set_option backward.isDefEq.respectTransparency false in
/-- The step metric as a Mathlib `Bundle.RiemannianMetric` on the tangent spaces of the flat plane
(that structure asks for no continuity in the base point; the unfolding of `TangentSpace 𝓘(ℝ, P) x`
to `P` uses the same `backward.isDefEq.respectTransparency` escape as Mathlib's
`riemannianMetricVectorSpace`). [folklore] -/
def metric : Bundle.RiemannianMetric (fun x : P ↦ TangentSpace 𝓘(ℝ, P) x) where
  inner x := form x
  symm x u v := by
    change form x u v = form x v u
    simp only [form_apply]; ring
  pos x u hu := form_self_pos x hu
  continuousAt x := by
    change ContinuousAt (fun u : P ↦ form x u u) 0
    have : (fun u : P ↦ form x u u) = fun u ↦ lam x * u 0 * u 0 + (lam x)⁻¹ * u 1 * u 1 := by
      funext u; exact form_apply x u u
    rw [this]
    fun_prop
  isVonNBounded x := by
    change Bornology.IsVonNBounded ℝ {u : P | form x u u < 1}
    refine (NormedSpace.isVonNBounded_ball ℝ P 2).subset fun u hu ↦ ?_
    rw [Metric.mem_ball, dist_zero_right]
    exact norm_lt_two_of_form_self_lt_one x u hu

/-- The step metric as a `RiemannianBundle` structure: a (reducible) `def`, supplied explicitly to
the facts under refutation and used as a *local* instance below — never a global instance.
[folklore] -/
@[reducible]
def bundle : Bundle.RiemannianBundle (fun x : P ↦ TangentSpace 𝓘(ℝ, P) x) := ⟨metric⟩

- - - - - - -

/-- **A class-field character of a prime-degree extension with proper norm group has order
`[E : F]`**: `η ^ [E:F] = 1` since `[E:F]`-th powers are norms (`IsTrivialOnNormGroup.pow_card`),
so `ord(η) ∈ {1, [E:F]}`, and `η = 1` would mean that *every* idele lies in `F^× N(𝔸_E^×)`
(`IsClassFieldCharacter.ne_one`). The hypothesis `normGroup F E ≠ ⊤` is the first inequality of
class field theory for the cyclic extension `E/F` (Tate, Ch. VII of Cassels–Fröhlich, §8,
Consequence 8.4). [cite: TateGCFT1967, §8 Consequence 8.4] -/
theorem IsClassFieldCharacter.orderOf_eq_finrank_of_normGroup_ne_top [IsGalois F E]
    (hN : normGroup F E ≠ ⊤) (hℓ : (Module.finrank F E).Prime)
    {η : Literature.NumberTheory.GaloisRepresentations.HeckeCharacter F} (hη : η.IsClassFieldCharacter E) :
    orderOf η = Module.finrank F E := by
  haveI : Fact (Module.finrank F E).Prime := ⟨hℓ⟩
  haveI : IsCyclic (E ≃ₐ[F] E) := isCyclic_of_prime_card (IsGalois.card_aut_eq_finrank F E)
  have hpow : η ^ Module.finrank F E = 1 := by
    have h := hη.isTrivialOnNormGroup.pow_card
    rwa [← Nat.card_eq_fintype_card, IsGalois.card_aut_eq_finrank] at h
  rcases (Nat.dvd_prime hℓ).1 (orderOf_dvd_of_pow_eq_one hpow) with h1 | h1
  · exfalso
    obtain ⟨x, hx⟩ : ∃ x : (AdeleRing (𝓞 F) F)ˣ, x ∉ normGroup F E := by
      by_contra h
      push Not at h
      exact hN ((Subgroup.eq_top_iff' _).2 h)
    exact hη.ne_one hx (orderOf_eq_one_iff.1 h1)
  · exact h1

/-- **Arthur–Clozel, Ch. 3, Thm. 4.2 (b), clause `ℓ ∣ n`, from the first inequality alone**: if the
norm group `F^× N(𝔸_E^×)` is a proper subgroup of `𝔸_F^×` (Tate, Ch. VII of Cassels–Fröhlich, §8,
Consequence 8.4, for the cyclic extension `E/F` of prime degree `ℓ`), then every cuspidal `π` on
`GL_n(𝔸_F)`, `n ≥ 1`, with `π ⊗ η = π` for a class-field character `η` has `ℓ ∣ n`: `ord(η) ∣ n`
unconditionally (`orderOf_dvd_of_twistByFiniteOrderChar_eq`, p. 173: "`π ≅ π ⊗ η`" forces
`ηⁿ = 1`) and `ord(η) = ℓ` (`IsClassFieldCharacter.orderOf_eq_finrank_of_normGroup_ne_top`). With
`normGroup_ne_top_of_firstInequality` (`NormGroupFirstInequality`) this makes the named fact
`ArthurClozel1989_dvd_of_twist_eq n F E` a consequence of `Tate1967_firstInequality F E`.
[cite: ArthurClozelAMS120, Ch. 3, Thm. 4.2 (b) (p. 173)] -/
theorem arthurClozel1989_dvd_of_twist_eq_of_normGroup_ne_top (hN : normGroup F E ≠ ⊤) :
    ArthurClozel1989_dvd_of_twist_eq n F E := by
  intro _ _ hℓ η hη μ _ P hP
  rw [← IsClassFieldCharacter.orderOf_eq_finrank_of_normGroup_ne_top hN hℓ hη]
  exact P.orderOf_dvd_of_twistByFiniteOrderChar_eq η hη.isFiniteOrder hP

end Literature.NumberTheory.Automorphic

- - - - - - -

§ **Requirement**
All lines above between those holding "the facts under" and "def bundle : Bundle.RiemannianBundle", inclusive, must be set down unchanged, and no other line may be included.

§ **Answer to this task**
the facts under refutation and used as a *local* instance below — never a global instance.
[folklore] -/
@[reducible]
def bundle : Bundle.RiemannianBundle (fun x : P ↦ TangentSpace 𝓘(ℝ, P) x) := ⟨metric⟩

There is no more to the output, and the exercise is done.